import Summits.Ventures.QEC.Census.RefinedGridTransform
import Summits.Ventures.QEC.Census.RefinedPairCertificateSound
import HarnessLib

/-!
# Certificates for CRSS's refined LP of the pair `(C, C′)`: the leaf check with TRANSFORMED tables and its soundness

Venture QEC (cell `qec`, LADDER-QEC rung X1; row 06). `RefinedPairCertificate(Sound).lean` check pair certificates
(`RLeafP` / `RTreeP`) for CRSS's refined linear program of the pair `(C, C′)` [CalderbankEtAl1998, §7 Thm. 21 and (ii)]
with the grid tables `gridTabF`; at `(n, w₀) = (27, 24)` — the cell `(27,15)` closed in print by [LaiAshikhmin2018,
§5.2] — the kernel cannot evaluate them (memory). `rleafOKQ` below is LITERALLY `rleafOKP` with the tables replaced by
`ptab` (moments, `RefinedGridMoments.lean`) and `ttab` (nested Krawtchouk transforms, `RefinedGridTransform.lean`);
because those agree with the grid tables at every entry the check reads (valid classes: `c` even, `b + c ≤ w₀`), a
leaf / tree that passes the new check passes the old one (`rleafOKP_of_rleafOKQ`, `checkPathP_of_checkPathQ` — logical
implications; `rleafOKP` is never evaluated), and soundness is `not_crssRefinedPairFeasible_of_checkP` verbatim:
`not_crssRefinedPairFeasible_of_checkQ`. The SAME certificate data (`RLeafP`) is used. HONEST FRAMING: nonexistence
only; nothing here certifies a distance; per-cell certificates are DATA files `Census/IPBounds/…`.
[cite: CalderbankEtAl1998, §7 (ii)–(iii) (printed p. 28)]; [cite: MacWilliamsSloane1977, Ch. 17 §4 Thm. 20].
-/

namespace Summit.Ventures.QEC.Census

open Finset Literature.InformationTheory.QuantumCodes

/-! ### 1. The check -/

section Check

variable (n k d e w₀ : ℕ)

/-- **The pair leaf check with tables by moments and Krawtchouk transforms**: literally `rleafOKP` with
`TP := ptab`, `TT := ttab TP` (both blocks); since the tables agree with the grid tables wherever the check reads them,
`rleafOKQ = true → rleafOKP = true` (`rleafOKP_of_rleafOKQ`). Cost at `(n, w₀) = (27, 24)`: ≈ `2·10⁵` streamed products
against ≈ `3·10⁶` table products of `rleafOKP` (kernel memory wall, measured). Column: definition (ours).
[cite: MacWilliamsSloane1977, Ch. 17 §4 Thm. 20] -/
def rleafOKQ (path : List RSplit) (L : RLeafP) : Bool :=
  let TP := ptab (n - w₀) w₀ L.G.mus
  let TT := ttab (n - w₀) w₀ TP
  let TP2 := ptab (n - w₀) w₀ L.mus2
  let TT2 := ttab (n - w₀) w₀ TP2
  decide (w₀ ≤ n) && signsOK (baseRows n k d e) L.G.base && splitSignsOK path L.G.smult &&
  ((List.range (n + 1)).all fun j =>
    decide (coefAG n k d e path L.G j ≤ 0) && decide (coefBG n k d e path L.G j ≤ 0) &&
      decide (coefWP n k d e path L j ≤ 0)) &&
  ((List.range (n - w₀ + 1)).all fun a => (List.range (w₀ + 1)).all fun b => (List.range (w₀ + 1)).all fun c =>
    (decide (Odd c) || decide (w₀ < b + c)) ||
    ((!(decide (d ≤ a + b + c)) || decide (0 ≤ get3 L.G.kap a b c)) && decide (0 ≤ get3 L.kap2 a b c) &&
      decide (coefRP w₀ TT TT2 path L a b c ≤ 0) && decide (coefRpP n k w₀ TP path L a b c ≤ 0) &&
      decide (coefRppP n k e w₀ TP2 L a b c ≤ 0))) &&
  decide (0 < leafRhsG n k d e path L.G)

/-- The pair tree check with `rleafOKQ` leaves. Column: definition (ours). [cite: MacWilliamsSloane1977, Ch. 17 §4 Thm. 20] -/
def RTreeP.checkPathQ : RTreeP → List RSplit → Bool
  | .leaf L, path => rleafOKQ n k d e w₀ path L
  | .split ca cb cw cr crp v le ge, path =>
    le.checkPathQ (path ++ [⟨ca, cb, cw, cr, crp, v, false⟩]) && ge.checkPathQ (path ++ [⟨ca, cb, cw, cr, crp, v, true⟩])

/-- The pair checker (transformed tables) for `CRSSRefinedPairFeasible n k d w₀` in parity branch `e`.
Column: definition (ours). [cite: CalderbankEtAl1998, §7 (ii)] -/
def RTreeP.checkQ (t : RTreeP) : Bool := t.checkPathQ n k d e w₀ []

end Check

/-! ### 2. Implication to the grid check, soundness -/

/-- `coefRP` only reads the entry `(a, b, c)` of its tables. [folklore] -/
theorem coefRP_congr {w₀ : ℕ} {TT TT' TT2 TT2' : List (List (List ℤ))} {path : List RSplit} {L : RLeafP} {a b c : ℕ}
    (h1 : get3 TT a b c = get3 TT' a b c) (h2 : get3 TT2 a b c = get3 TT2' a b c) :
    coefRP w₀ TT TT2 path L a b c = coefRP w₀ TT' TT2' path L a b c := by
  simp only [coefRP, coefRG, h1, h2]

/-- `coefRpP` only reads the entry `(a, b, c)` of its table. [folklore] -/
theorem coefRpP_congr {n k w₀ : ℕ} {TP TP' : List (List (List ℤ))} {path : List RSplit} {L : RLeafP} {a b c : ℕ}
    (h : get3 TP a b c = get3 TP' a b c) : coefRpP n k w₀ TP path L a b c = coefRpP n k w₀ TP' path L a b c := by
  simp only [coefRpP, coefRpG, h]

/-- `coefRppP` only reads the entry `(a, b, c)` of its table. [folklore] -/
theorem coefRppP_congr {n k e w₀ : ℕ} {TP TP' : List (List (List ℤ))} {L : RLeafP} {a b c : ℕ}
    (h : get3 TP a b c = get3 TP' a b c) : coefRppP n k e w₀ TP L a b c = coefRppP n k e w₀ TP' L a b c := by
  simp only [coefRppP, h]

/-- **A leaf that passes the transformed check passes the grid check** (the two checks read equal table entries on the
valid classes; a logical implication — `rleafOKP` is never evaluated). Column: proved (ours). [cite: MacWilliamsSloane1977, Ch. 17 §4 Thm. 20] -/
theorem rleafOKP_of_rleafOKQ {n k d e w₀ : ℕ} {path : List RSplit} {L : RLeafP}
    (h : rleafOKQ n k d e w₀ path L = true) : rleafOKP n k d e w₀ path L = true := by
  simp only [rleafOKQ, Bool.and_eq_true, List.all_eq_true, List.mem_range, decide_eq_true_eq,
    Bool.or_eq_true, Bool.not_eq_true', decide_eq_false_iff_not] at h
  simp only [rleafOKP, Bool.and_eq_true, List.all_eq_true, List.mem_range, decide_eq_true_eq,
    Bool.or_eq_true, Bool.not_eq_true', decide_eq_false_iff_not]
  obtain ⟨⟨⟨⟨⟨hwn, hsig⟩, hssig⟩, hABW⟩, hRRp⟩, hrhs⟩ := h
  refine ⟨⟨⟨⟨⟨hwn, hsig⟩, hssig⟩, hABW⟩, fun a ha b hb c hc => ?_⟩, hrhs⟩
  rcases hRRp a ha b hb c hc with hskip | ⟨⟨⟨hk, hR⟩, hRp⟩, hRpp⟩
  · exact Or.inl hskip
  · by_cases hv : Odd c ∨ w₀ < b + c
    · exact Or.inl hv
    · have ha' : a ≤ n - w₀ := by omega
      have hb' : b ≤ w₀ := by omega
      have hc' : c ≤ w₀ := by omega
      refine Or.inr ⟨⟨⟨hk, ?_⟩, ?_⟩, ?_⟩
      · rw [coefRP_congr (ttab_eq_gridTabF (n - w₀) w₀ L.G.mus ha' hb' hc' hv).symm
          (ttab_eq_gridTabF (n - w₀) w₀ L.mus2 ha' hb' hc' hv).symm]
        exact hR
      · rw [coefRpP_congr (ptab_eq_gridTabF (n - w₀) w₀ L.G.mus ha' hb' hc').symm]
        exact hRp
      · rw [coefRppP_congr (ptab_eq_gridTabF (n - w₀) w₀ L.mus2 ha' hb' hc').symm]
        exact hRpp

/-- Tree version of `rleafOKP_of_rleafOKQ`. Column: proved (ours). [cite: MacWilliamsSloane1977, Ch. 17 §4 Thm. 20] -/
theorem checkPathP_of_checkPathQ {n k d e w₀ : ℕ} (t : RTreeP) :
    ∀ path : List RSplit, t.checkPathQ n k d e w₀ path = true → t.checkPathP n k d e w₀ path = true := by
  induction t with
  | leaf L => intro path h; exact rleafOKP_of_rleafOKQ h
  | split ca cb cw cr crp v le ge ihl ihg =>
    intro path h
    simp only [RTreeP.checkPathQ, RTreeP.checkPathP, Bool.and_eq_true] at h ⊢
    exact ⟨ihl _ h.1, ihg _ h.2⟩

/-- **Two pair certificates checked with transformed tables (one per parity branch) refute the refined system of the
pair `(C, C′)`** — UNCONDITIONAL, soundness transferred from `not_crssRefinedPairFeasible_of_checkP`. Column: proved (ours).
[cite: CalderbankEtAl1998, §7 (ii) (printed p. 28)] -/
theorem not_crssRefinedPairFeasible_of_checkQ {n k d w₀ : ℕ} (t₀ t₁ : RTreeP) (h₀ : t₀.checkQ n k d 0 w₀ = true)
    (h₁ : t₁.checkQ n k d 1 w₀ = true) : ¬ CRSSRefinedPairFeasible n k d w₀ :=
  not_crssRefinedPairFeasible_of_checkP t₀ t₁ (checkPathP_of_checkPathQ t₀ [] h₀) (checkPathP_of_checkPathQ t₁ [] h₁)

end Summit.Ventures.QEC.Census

*Task item:*
Copy out every line from the material above where the string "hrhs" turns up.

*Task output:*
  obtain ⟨⟨⟨⟨⟨hwn, hsig⟩, hssig⟩, hABW⟩, hRRp⟩, hrhs⟩ := h
  refine ⟨⟨⟨⟨⟨hwn, hsig⟩, hssig⟩, hABW⟩, fun a ha b hb c hc => ?_⟩, hrhs⟩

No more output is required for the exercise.